Start at the line below containing "have heven : Even" and stop at the line containing "choose one embedding". Repeat every line of that stretch exactly, and nothing outside it.

Dataset records
---
import Literature.IUT.HodgeArakelov.ConstantMultipleRigidityDiagramProofs
import Literature.IUT.HodgeArakelov.ThetaEvaluationModelEvTorsion

/-!
# [IUTchII] Cor 1.12 (iii) at the model: the diagram `(†μ,×μ)` for the MODEL theta-evaluation datum — its three inputs
# (`hκ`, `hμ`, the last `≅`) supplied from Kummer theory (proof companion)

Proof-only companion (abc-iut cell, D-0067 wave 4, seat abc-iut-w4-d043 gen 3; node **IUTchII:Cor1.12(iii)**; L6-lead
§F v1.19l «Cor 1.12 (ii)/(iii) at the model = w4-d043») to abc-iut-L6-t1's `ConstantMultipleRigidity.lean` (the typed DATA
`MuXmuDiagram Ev A G Q κ` of the diagram `(†μ,×μ)`), abc-iut-w4-d041's `ConstantMultipleRigidityDiagramProofs.lean` (its
ABSTRACT existence `ThetaEvaluation.nonempty_muXmuDiagram` from three inputs `hκ`, `hμ`, `P₄₅`) and abc-iut-w4-d043's model
datum `EtaleLevels.thetaEvaluation` (`ThetaEvaluationModelEvInstance.lean`).  No definition, no `Prop`-valued fact.

S. Mochizuki, *Inter-universal Teichmüller theory II*, kurims manuscript (Dec. 2020), Cor. 1.12 (iii), p. 58 (verbatim):
"the diagram `Π_μ(M^Θ_*(Π)) ⊗ ℚ/ℤ ≅ M^μ_TM(M^Θ_*(Π)) ≅ M^μ_TM(Π) → M^{×μ}_TM(Π) ≅ O^{×μ}(G)` `(†μ,×μ)` — where the first
`≅` is the isomorphism determined by the injection of Remark 1.5.2; the second `≅` is the isomorphism determined by the
vertical arrows of `(†×θ)(Π)`; the `→` is the trivial homomorphism; the final `≅` denotes the poly-isomorphism induced by
the poly-isomorphism `α_×` of Example 1.8, (iii) [cf. also the discussion of `Γ^{×μ}` in Example 1.8, (iv)]."; Ex. 1.8
(iii), p. 38: "`α_× : (Π ↷ M^×_TM(Π)) ≅ (G ↷ O^×(G))|_Π` determined by the `Γ`-orbit of the poly-isomorphism `α_⊳|_×`
induced by the poly-isomorphism `α_⊳` of (ii)", the latter "determined … by the composite of the natural surjection
`Π ↠ Π/Δ` with the full poly-isomorphism of topological groups `Π/Δ ≅ G`" (p. 37); Cor. 1.12 (c)/(d), p. 56: "one has a
natural inclusion `M^×_TM(Π) ↪ lim_J H¹(J,(l·Δ_Θ)(Π))`" / "`M^μ_TM(−) ⊆ M^×_TM(−)` denotes the submodule of torsion
elements".  Claim key `Mochizuki2012` (D-0012, DISPUTED); what is proved here is Kummer theory + abelian-group algebra over
the typed interface and takes no side on [IUTchIII] Cor. 3.12.

WHAT IS PROVED, for the model datum `Ev := EtaleLevels.thetaEvaluation …` over `Π := Π^tp_{X̲̲}` (REAL continuous cohomology
of `(l·Δ_Θ)`; `M^×_TM(Π) :=` the Kummer image of the unit constants `U` at the decomposition group `D_{μ_-}`; `inclHd :=`
the inflation section):
* `EtaleLevels.torsion_mem_map_MxTM_thetaEvaluation` — the input `hμ` of `nonempty_muXmuDiagram` ON THE FIRST LINE
  `lim_J H¹(Π_Ÿ(Π)|_J,(l·Δ_Θ)(Π))`: every torsion class there is (the inflation of) a unit class, from Kummer theory
  (abc-iut-w5-d098 `exists_mem_h1LimKummer_eq_of_isOfFinAddOrder` at `Π_Ÿ`) and `LevelRetraction.h1LimSection_image_kummer`
  (abc-iut-w4-d043), given `hc` (bijective change-of-coefficients cyclotome, Cor. 1.11 (a)) and `hU` (`U ⊇` roots of unity);
* `ThetaEnvData.rmk152_kummerTorsion_torsion` — the input `hκ` with `Q :=` THE torsion subgroup of
  `lim_J H¹(Π_Ÿ(M^Θ_*)|_J, Π_μ(M^Θ_*))` and `κ :=` its inclusion (canonical up to UNIQUE isomorphism: any Rmk. 1.5.2 datum
  `(Q', κ')` factors uniquely through it, and `MuXmuDiagram.e₁₂_unique`);
* `EtaleLevels.exists_mulEquiv_unitsModTorsion_MxmuTM` — the Kummer identification BUILT, not assumed: for the Kummer map
  `κ_D` injective on the constants (at the model: abc-iut-w4-d007 `h1LimKummer_injective_of_coeff`, from `hc` and
  `[G_{ℚ_p} : ε(D_{μ_-})] < ∞`) an isomorphism `U/μ(U) ≅ M^{×μ}_TM(Π)` carrying `u` to the class of `κ_D u`;
* `EtaleLevels.exists_muXmuDiagram_thetaEvaluation` — hence, for ANY [AbsTopIII]-output interface `A` and `G ≅ G_k` and
  any non-empty collection `P₀` of identifications `U/μ(U) ≅ O^{×μ}(G)` (print: the `α_×`-induced ones — for the GENUINE
  producer `AbsTopMonoids.genuineOfModel` of abc-iut-L6-t13, `O^×(G) = 𝒪^×_{k̄}` IS the unit constants and `P₀` is the
  `Aut`-orbit of the identity), the diagram `(†μ,×μ)` EXISTS with its last arrow EQUAL TO
  `{π ∘ (Kummer identification)⁻¹ | π ∈ P₀}` — all four arrows pinned (`e₁₂_unique`, `e₂₃_unique`, the trivial `→`, and
  this equation);
* `EtaleLevels.cor112_iii_model` — the fully concrete instance: constants `ℚ̄_pˣ` through `ε` (abc-iut-w4-d007), `U :=
  𝒪^×_{ℚ̄_p} = unitGroup ℚ_[p] (PadicAlgCl p)` (abc-iut-L4), canonical retractions `LevelRetraction.ofAugmentation ε D_{μ_-}`,
  any pointed inversion `I` (so in particular abc-iut-w5-d072's `pointedInversionOfPair`, the `Ev` of
  `cor112_ii_model_unitGroup`): residual NAMED inputs = `hcU` (bijective cyclotomic rigidity datum `Λ(ℚ̄_pˣ) ⥲ (l·Δ_Θ)`,
  Cor. 1.11 (a)), `[G_{ℚ_p} : ε(D_{μ_-})] < ∞` + `hDq`/`hlift`/`hemb` ([SemiAnbd] §6 decomposition-group facts), and `P₀`.
HONEST FRAMING: nothing here asserts that abc is proved or refuted; typed ≠ discharged; instantiated ≠ endorsed.
-/

noncomputable section
/-! ### (T1) The carrier of `HC_CM` is inhabited, in every CM type, by objects meeting both binders -/

/-- **Every CM type is carried by an honest inhabitant of the carrier of `HC_CM`.**  For every CM field `K` and
every CM type `Φ` of `K` there is a complex abelian variety `A : AbelianVariety ℂ` (a proper, geometrically
integral `ℂ`-group scheme) which is smooth projective of dimension `A.dim` (first binder of `CMAbelianHodge`), of
CM type in Milne's étale form `IsOfCMType A` (second binder, `Iff.rfl`), with `2 · A.dim = [K:ℚ]` — namely the
algebraisation of `ℂ^Φ/Φ(𝓞_K)` delivered by `cmAbelianVarietyRealised_holds` (Shimura 1998 §6.2 Thm. 3), whose
`𝓞_K`-action makes it of CM type (`isOfCMType_of_isCMTypeRealisation`) and whose dimension is `[K:ℚ]/2`
(`schemeDim_eq_holds`).  No hypothesis. [cite: Shimura1998, §6.2 Theorem 3 (pp. 41–42)] [cite: Milne1999, §2 p. 54] -/
theorem exists_cmCarrier (K : Type) [Field K] [NumberField K] [IsCMField K] (Φ : CMType K) :
    ∃ A : AbelianVariety ℂ, IsSmoothProjective A.dim A.X ∧ IsOfCMType A ∧ 2 * A.dim = Module.finrank ℚ K := by
  obtain ⟨A, ι, θ, hA⟩ := cmAbelianVarietyRealised_holds K Φ
  have hA' : IsCMTypeRealisation Φ A ι θ := hA
  have hdim : A.dim = Module.finrank ℚ K / 2 := schemeDim_eq_holds hA'.1
  refine ⟨A, AbelianVariety.isSmoothProjective_holds, isOfCMType_of_isCMTypeRealisation hA', ?_⟩
  have heven : Even (Module.finrank ℚ K) := by
    rw [IsTotallyComplex.finrank (K := K)]
    exact even_two_mul _
  obtain ⟨m, hm⟩ := heven
  omega

/-- **Every CM field indexes a CM carrier of half its degree**: a CM field carries a CM type (`nonempty_cmType`:
choose one embedding in each conjugate pair), hence by `exists_cmCarrier` an abelian variety of CM type of dimension
`[K:ℚ]/2` meeting both binders of `CMAbelianHodge`. [cite: Shimura1998, §6.2 Theorem 3 (pp. 41–42)] -/
theorem exists_cmCarrier_of_isCMField (K : Type) [Field K] [NumberField K] [IsCMField K] :
    ∃ A : AbelianVariety ℂ, IsSmoothProjective A.dim A.X ∧ IsOfCMType A ∧ 2 * A.dim = Module.finrank ℚ K := by
  obtain ⟨Φ⟩ := nonempty_cmType K
  exact exists_cmCarrier K Φ

/-- **A CM abelian threefold in the carrier**: over the cyclotomic field `ℚ(ζ₇)` (CM, degree `6`: tree
`UnitaryGroup.isCMField_cyclotomicField_seven`, `UnitaryGroup.finrank_cyclotomicField_seven`) the carrier of `HC_CM`
has an inhabitant of dimension `3` meeting both binders. [cite: Shimura1998, §6.2 Theorem 3 (pp. 41–42)] -/
theorem exists_cmCarrier_dim_three :
    ∃ A : AbelianVariety ℂ, IsSmoothProjective A.dim A.X ∧ IsOfCMType A ∧ A.dim = 3 := by
  obtain ⟨A, hsp, hcm, hdim⟩ := exists_cmCarrier_of_isCMField (CyclotomicField.{0} 7 ℚ)
  refine ⟨A, hsp, hcm, ?_⟩
  have h6 := Literature.NumberTheory.Automorphic.UnitaryGroup.finrank_cyclotomicField_seven
  omega

/-! ### (T2) Non-degenerate inhabitants: a simple CM sixfold, and one with an exceptional Hodge class -/

/-- **A SIMPLE CM abelian SIXFOLD exists — unconditionally.**  Ring 2's non-vacuity theorem for its atlas row
`g = 6`, simple, CM-type (`exists_isSimpleCMSixfold_of_cmAbelianVarietyRealised`: any realisation of Shimura's
primitive cyclotomic CM type `(ℚ(ζ₁₃); {φ₁,…,φ₆})`, simple by §8.2 Prop. 26) took the realisation record
`PicardCM.CMAbelianVarietyRealised` as a hypothesis; that record is the tree theorem `cmAbelianVarietyRealised_holds`
of this cell, so the class `IsSimpleCMSixfold A := A.dim = 6 ∧ A.IsSimple ∧ IsOfCMType A` is inhabited outright.
[cite: Shimura1998, §8.4 Example (1), p. 64; §8.2 Prop. 26, p. 61; §6.2 Thm. 3] -/
theorem exists_simple_cm_sixfold : ∃ A : AbelianVariety ℂ, IsSimpleCMSixfold A :=
  exists_isSimpleCMSixfold_of_cmAbelianVarietyRealised cmAbelianVarietyRealised_holds

/-- **The literal binder prefix of `CMAbelianHodge` is met in dimension `6`** — symbol for symbol the two
hypotheses of the route item `stmt-HodgeConjecture-3052` (smooth projective of dimension `A.dim`; a commutative
reduced `ℚ`-subalgebra of `End⁰(A) = A.endAlgebra` of dimension `2 · A.dim`), at an abelian variety of dimension `6`:
the conclusion `HC_CM` of the E term is not a `∀` over an empty or degenerate domain. [cite: Milne1999, §2 p. 54] -/
theorem cmAbelianHodge_binders_inhabited :
    ∃ A : AbelianVariety ℂ, A.dim = 6 ∧ IsSmoothProjective A.dim A.X ∧
      ∃ S : Subalgebra ℚ A.endAlgebra, IsReduced ↥S ∧ (∀ x ∈ S, ∀ y ∈ S, x * y = y * x) ∧
        Module.finrank ℚ ↥S = 2 * A.dim := by
  obtain ⟨A, hdim, -, hcm⟩ := exists_simple_cm_sixfold
  exact ⟨A, hdim, AbelianVariety.isSmoothProjective_holds, hcm⟩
---
FINISHED TASK:
  have heven : Even (Module.finrank ℚ K) := by
    rw [IsTotallyComplex.finrank (K := K)]
    exact even_two_mul _
  obtain ⟨m, hm⟩ := heven
  omega

/-- **Every CM field indexes a CM carrier of half its degree**: a CM field carries a CM type (`nonempty_cmType`:
choose one embedding in each conjugate pair), hence by `exists_cmCarrier` an abelian variety of CM type of dimension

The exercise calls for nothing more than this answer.